### About this exercise
Write out the line that contains "ZMod 9)), (((1" and every line after it through the end of the entries, exactly as given and with no other lines.

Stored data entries
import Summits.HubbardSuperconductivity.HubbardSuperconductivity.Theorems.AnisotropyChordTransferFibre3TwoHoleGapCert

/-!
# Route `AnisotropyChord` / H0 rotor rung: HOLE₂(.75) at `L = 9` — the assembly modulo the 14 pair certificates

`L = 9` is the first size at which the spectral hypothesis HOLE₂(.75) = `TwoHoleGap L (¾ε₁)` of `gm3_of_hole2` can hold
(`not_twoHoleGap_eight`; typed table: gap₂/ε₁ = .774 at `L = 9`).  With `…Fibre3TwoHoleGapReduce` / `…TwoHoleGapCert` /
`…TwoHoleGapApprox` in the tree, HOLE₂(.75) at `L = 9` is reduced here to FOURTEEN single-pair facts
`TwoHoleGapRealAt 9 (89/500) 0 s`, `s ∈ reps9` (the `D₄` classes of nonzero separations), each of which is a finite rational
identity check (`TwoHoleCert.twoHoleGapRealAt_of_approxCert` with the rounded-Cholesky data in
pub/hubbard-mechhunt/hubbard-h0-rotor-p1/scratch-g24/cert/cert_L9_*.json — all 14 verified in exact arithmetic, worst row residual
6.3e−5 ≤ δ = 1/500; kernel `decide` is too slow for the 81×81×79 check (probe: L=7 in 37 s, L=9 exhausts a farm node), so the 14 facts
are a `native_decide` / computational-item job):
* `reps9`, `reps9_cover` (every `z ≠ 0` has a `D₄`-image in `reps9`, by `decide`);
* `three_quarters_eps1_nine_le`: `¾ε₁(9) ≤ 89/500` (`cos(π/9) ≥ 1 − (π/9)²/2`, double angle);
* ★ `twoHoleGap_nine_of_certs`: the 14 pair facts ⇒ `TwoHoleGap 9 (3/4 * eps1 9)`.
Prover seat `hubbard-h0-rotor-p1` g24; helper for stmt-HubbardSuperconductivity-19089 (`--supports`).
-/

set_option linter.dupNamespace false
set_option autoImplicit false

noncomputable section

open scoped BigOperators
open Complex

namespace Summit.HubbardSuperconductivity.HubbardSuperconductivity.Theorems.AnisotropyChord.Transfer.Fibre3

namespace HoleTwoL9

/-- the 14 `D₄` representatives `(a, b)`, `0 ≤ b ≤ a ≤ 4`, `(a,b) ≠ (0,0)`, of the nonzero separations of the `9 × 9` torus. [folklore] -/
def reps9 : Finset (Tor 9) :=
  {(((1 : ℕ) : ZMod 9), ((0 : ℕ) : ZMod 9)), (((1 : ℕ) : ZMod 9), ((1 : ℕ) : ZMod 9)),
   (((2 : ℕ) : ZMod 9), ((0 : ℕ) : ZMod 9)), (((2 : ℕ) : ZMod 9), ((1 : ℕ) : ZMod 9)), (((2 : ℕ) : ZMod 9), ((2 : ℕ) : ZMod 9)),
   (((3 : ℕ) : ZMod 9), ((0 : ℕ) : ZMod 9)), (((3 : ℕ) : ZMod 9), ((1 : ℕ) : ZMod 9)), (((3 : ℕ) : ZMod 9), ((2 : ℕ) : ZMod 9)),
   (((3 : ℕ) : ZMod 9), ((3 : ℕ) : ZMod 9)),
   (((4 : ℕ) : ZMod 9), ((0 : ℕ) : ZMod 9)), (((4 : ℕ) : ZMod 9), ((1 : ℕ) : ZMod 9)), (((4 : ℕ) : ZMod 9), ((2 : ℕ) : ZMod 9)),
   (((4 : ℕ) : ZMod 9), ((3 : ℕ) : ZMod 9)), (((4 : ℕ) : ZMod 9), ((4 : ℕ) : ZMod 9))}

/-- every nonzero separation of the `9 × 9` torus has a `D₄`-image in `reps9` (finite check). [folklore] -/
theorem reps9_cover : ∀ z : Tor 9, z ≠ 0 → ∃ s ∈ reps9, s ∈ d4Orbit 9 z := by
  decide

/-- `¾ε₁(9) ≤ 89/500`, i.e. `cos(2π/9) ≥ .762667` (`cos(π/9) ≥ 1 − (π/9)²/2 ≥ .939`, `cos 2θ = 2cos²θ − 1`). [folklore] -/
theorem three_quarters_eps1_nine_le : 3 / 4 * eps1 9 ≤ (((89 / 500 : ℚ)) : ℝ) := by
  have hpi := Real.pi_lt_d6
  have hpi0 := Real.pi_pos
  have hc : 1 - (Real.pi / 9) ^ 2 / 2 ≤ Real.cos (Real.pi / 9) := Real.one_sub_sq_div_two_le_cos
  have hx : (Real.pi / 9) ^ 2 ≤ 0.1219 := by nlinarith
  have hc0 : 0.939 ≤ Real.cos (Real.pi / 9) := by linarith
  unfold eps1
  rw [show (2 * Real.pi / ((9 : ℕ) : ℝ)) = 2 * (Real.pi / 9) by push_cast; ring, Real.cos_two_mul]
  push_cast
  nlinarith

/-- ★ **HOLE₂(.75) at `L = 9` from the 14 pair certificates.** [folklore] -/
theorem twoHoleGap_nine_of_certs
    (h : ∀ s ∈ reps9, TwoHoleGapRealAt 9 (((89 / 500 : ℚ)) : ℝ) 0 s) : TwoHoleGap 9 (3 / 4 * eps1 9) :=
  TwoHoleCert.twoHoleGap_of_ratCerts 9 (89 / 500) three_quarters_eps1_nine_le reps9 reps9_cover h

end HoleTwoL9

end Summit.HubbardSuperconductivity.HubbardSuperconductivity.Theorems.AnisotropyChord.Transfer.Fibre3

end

### Result of this exercise
  {(((1 : ℕ) : ZMod 9), ((0 : ℕ) : ZMod 9)), (((1 : ℕ) : ZMod 9), ((1 : ℕ) : ZMod 9)),
   (((2 : ℕ) : ZMod 9), ((0 : ℕ) : ZMod 9)), (((2 : ℕ) : ZMod 9), ((1 : ℕ) : ZMod 9)), (((2 : ℕ) : ZMod 9), ((2 : ℕ) : ZMod 9)),
   (((3 : ℕ) : ZMod 9), ((0 : ℕ) : ZMod 9)), (((3 : ℕ) : ZMod 9), ((1 : ℕ) : ZMod 9)), (((3 : ℕ) : ZMod 9), ((2 : ℕ) : ZMod 9)),
   (((3 : ℕ) : ZMod 9), ((3 : ℕ) : ZMod 9)),
   (((4 : ℕ) : ZMod 9), ((0 : ℕ) : ZMod 9)), (((4 : ℕ) : ZMod 9), ((1 : ℕ) : ZMod 9)), (((4 : ℕ) : ZMod 9), ((2 : ℕ) : ZMod 9)),
   (((4 : ℕ) : ZMod 9), ((3 : ℕ) : ZMod 9)), (((4 : ℕ) : ZMod 9), ((4 : ℕ) : ZMod 9))}

/-- every nonzero separation of the `9 × 9` torus has a `D₄`-image in `reps9` (finite check). [folklore] -/
theorem reps9_cover : ∀ z : Tor 9, z ≠ 0 → ∃ s ∈ reps9, s ∈ d4Orbit 9 z := by
  decide

/-- `¾ε₁(9) ≤ 89/500`, i.e. `cos(2π/9) ≥ .762667` (`cos(π/9) ≥ 1 − (π/9)²/2 ≥ .939`, `cos 2θ = 2cos²θ − 1`). [folklore] -/
theorem three_quarters_eps1_nine_le : 3 / 4 * eps1 9 ≤ (((89 / 500 : ℚ)) : ℝ) := by
  have hpi := Real.pi_lt_d6
  have hpi0 := Real.pi_pos
  have hc : 1 - (Real.pi / 9) ^ 2 / 2 ≤ Real.cos (Real.pi / 9) := Real.one_sub_sq_div_two_le_cos
  have hx : (Real.pi / 9) ^ 2 ≤ 0.1219 := by nlinarith
  have hc0 : 0.939 ≤ Real.cos (Real.pi / 9) := by linarith
  unfold eps1
  rw [show (2 * Real.pi / ((9 : ℕ) : ℝ)) = 2 * (Real.pi / 9) by push_cast; ring, Real.cos_two_mul]
  push_cast
  nlinarith

/-- ★ **HOLE₂(.75) at `L = 9` from the 14 pair certificates.** [folklore] -/
theorem twoHoleGap_nine_of_certs
    (h : ∀ s ∈ reps9, TwoHoleGapRealAt 9 (((89 / 500 : ℚ)) : ℝ) 0 s) : TwoHoleGap 9 (3 / 4 * eps1 9) :=
  TwoHoleCert.twoHoleGap_of_ratCerts 9 (89 / 500) three_quarters_eps1_nine_le reps9 reps9_cover h

end HoleTwoL9

end Summit.HubbardSuperconductivity.HubbardSuperconductivity.Theorems.AnisotropyChord.Transfer.Fibre3

end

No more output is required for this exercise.